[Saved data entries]
■ ■ ■

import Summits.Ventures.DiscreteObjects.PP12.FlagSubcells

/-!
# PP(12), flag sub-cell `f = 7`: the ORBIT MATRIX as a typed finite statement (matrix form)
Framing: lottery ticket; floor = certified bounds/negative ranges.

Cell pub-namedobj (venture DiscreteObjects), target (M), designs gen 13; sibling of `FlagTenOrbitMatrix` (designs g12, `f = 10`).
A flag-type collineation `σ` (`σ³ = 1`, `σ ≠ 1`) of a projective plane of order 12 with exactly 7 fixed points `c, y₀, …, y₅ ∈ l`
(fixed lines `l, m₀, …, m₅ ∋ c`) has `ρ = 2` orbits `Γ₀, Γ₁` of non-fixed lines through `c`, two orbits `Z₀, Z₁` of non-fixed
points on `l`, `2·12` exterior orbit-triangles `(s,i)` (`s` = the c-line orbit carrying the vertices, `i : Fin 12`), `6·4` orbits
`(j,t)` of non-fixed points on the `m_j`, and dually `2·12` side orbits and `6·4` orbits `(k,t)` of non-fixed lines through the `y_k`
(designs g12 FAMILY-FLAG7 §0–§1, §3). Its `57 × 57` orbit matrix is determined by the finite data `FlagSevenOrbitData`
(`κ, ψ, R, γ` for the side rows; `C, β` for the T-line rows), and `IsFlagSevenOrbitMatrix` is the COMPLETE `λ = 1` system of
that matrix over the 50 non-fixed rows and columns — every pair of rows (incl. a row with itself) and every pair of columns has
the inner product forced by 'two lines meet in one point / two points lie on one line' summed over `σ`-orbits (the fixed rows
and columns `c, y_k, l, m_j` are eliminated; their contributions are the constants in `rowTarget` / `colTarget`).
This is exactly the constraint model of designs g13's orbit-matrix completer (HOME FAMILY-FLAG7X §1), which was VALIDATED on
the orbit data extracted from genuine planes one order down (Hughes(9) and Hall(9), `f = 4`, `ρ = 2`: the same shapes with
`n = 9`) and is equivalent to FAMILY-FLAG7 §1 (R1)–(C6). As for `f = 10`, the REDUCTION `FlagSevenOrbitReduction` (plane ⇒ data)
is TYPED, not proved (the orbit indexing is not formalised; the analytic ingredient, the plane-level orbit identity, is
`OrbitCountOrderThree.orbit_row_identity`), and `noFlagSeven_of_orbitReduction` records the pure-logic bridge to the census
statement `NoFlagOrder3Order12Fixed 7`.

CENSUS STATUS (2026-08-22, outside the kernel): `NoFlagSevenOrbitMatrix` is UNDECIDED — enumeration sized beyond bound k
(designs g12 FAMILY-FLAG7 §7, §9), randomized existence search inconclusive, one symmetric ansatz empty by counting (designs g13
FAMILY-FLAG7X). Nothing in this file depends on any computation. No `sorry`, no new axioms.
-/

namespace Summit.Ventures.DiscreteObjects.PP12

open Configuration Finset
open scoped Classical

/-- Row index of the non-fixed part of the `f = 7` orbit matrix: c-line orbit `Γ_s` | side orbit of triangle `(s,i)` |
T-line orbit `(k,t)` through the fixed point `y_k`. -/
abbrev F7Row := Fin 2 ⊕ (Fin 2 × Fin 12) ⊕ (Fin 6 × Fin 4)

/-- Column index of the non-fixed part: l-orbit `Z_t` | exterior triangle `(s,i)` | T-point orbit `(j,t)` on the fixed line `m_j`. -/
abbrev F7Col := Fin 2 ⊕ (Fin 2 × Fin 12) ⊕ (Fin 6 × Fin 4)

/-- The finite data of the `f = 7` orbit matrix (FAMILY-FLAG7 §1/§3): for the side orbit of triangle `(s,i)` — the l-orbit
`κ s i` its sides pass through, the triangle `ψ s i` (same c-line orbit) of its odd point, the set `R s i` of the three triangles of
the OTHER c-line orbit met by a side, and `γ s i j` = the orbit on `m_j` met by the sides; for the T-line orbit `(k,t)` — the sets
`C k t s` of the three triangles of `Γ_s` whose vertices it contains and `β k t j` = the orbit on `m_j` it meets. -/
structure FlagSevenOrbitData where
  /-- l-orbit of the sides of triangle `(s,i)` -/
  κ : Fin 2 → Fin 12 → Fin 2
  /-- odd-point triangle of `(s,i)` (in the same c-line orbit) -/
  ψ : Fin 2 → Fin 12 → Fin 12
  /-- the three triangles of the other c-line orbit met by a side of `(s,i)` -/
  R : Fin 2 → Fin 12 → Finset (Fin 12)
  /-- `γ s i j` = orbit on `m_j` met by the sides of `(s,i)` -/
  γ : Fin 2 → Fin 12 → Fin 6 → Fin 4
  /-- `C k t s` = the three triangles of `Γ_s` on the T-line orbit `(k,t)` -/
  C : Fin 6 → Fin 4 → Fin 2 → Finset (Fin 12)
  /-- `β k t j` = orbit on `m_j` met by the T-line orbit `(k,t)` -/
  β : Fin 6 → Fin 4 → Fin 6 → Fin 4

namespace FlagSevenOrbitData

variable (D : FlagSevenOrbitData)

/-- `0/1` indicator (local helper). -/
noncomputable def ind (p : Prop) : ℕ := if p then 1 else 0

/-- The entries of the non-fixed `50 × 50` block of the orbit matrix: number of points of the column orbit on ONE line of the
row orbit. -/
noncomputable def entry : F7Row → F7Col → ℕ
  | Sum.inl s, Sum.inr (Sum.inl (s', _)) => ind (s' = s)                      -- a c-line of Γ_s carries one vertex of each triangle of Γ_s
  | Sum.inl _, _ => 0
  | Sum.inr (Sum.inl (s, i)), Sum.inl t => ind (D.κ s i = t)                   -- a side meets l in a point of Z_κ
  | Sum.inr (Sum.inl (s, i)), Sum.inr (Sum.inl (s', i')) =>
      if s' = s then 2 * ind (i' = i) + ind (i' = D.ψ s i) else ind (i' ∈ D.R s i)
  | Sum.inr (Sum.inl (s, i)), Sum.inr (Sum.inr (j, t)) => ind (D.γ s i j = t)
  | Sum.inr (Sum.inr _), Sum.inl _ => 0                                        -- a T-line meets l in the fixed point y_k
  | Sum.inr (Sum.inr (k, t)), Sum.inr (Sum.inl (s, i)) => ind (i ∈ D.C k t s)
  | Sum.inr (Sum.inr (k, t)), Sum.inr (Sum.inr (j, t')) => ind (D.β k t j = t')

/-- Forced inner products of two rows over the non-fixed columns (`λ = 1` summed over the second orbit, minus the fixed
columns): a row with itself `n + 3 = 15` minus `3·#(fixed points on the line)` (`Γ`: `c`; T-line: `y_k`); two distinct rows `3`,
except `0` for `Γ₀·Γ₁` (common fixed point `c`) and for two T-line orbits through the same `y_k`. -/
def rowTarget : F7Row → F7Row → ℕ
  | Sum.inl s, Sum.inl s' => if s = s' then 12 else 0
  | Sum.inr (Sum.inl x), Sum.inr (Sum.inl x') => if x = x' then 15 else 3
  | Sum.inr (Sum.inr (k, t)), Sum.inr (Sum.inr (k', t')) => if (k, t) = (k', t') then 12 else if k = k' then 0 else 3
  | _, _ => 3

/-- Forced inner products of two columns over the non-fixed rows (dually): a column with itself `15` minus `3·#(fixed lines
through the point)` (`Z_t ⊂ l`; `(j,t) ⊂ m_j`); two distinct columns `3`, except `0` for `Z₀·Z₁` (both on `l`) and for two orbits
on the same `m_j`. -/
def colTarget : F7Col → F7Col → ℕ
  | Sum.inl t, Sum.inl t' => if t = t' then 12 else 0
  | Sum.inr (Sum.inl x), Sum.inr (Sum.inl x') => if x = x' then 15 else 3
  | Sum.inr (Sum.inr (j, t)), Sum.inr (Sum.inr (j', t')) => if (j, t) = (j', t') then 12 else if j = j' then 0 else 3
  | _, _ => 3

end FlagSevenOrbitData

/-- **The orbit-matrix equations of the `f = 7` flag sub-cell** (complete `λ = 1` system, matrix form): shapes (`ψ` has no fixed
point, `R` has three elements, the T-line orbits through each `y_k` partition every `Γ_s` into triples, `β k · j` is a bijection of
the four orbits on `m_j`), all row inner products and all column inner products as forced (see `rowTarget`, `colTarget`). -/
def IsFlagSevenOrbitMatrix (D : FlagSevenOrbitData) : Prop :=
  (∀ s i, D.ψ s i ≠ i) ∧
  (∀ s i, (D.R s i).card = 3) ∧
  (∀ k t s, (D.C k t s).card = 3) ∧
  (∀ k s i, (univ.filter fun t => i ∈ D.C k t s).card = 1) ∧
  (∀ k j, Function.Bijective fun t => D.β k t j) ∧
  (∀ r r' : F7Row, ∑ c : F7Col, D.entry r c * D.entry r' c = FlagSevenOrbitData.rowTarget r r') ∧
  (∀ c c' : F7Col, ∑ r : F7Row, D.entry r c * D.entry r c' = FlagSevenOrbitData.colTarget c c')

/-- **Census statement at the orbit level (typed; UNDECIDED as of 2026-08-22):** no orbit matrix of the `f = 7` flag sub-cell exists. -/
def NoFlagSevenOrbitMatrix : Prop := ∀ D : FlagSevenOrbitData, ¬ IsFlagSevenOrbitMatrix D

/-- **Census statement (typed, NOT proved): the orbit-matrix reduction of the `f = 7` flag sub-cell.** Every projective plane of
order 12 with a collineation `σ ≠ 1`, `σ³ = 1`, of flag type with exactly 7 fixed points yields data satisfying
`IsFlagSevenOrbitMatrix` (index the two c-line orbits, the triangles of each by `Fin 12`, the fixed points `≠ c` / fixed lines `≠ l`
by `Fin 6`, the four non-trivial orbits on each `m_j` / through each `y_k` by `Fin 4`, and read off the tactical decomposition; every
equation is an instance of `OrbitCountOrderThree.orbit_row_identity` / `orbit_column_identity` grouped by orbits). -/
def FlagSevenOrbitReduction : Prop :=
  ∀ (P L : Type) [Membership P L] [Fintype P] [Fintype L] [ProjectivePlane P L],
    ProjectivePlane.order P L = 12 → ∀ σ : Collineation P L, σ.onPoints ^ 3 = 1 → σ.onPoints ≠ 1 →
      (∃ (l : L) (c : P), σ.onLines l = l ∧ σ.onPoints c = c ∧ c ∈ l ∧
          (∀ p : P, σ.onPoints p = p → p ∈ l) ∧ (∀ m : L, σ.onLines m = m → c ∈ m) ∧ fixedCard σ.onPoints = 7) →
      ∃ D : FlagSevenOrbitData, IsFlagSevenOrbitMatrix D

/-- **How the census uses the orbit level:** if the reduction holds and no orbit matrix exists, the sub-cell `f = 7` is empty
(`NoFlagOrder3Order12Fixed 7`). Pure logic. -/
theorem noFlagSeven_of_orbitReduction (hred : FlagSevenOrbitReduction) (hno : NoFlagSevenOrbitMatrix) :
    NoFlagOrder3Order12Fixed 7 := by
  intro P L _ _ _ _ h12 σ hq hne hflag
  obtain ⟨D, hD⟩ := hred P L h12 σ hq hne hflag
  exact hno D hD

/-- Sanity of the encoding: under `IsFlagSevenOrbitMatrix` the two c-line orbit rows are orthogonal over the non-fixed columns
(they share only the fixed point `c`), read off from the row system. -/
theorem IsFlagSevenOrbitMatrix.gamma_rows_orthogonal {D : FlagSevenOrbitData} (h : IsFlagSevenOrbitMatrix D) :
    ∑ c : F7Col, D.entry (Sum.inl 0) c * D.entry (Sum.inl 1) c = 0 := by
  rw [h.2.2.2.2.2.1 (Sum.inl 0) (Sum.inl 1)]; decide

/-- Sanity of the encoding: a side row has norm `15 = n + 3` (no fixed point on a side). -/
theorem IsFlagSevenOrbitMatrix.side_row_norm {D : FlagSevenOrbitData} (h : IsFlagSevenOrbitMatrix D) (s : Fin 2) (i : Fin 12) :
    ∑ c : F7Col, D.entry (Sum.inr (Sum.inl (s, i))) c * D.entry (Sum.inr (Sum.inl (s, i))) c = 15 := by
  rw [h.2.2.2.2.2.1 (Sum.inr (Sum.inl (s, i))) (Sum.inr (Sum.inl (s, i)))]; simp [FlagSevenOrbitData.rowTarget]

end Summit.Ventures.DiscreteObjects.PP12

■ ■ ■

# Assigned task
Lines containing the string "summed" are the ones to copy from the entries above.

# Written response
the inner product forced by 'two lines meet in one point / two points lie on one line' summed over `σ`-orbits (the fixed rows
/-- Forced inner products of two rows over the non-fixed columns (`λ = 1` summed over the second orbit, minus the fixed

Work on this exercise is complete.